At my workplace, we are currently planning out our data analytics platform and have chosen to go with an Iceberg lakehouse architecture. However, we’ve encountered a few challenges at the BI consumption layer and are seeking advice on how others have addressed these issues.
Challenges:
1. Dynamic Row Filtering with AWS Lake Formation / Data Zone:
- We found that AWS Lake Formation and Data Zone do not support dynamic row filtering effectively. This limitation prevents us from implementing row-level access controls on Iceberg tables, meaning users cannot be restricted to see only the data they have access to.
- In contrast, this can be easily achieved in Redshift and Snowflake using row access policies.
Query Performance with Athena:
- We have observed that querying data using Athena is slow, even after optimizing with partitioning and other techniques.
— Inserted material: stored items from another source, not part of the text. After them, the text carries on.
/-- ★ **NODE U2's OUTPUT ON THE DATUM FROM (D4) + THE STEP-MATCHED LETTER, END TO END** — the step-matched twin of `Spine/NE4/Targets.u2Output_of_u3` (there: the BOX letter
`∀ b, NE5 EA (EB b) W`; here: the step-matched letter; the box-wide NE4 `N17At D u` is never formed): with the history half of node U2's triple on `D.βfun` (`HistLipschitz Λ u.γ`,
`FadingMemory C ρ Λ` at a rate `ρ ∈ [u.θ, 1[`, `0 < ρ`), the AF binders (`EventualLowerH b u.γ k₀`, `BetaUpperH β′ u.γ` with `u.γ²β′ < 1`), a sequence tuned within `]0,u.γ]`
and the window `C·((k₀+1)u.γ³ + 2u.γ∕b) ≤ (1−ρ)∕2` ⟹ `U2Output D g₀ (2·(u.cr·u.C₅·u.θ)∕(1−ρ)) ρ` (`Necessity.u2Output_of_ne4AlongRuns` BY NAME, after `θ^j ≤ ρ^j`).  Every β-side
binder UNPRINTED ∕ displayed; (D4)'s letter signs supply `0 ≤ u.cr·u.C₅·u.θ`. [cite: Balaban1987RG1, (0.20) p.256, Thm 2 p.259, (1.20)–(1.22) p.264] -/
theorem u2Output_of_readOutAt_stepMatched (D : Datum F N) {u : U3Carriers} (hD4 : ReadOutAt D u)
    (hSM : ∀ b, 0 < b → b ≤ u.γ → ∀ s ∈ u.W, 1 / b ^ 2 = 1 / (s 0) ^ 2 + D.βfun 0 (fun _ => b) →
      ∀ (U : u.C.BgB) (X : u.C.Dom), |u.EA s (u.C.transport U) X - u.EB b s U X| ≤ u.C₅ * u.θ ^ u.C.scale X * Real.exp (-(u.κ * u.C.d X)))
    {Λ : ℕ → ℕ → ℝ} {C ρ b β' g : ℝ} {k₀ : ℕ} {g₀ : ℕ → ℝ}
    (hθρ : u.θ ≤ ρ) (hρ0 : 0 < ρ) (hρ1 : ρ < 1)
    (hL : HistLipschitz Λ u.γ D.βfun) (hΛ : FadingMemory C ρ Λ)
    (hγ : 0 < u.γ) (hb : 0 < b) (hlo : EventualLowerH b u.γ k₀ D.βfun)
    (hhi : BetaUpperH β' u.γ D.βfun) (hγβ : u.γ ^ 2 * β' < 1) (ht : D.Tuned u.γ g g₀)
    (hsmall : C * (((k₀ : ℝ) + 1) * u.γ ^ 3 + 2 * u.γ / b) ≤ (1 - ρ) / 2) :
    U2Output D g₀ (2 * (u.cr * u.C₅ * u.θ) / (1 - ρ)) ρ := by
  have hsigns : 0 ≤ u.cr ∧ 0 ≤ u.C₅ ∧ 0 ≤ u.θ := by obtain ⟨_, _, _, _, -, -, -, -, -, -, -, hcr, hC₅, hθ, -⟩ := hD4; exact ⟨hcr, hC₅, hθ⟩
  have hc : 0 ≤ u.cr * u.C₅ * u.θ := mul_nonneg (mul_nonneg hsigns.1 hsigns.2.1) hsigns.2.2
  refine u2Output_of_ne4AlongRuns D (c := u.cr * u.C₅ * u.θ) (fun K => ?_) hρ0 hρ1 hc hL hΛ hγ hb hlo hhi hγβ ht hsmall
  intro j hj
  have h := shiftAlongRun_runFlow_of_readOutAt_stepMatched D hD4 hSM hγ hhi hγβ ht K j hj
  have hpow : u.θ ^ j ≤ ρ ^ j := pow_le_pow_left₀ hsigns.2.2 hθρ j
  exact h.trans (mul_le_mul_of_nonneg_left hpow hc)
While we understand that Iceberg is primarily designed for big data analytics, the latency in query performance remains a significant concern for our BI consumption needs.
Proposed Solution:
Given these challenges, we are considering the following approach for our BI consumption layer:
Data Integration: Load our Iceberg tables into a traditional data warehouse (such as Redshift or Snowflake). This would enable:
- Faster query performance for BI tools.
- Enhanced data governance capabilities, including dynamic row filtering and access controls.
- Technical and Batch Analytics: Continue using Iceberg tables directly for technical data analysts and batch processing jobs, leveraging its strengths in big data analytics.
Questions:
- Has anyone else faced similar challenges with Iceberg, and how did you overcome them?
- Is our proposed solution of integrating Iceberg with a traditional data warehouse for the BI layer a common practice? Are there any best practices or potential pitfalls we should be aware of?
- Are there alternative approaches or technologies we should consider to achieve better performance and data governance with Iceberg tables?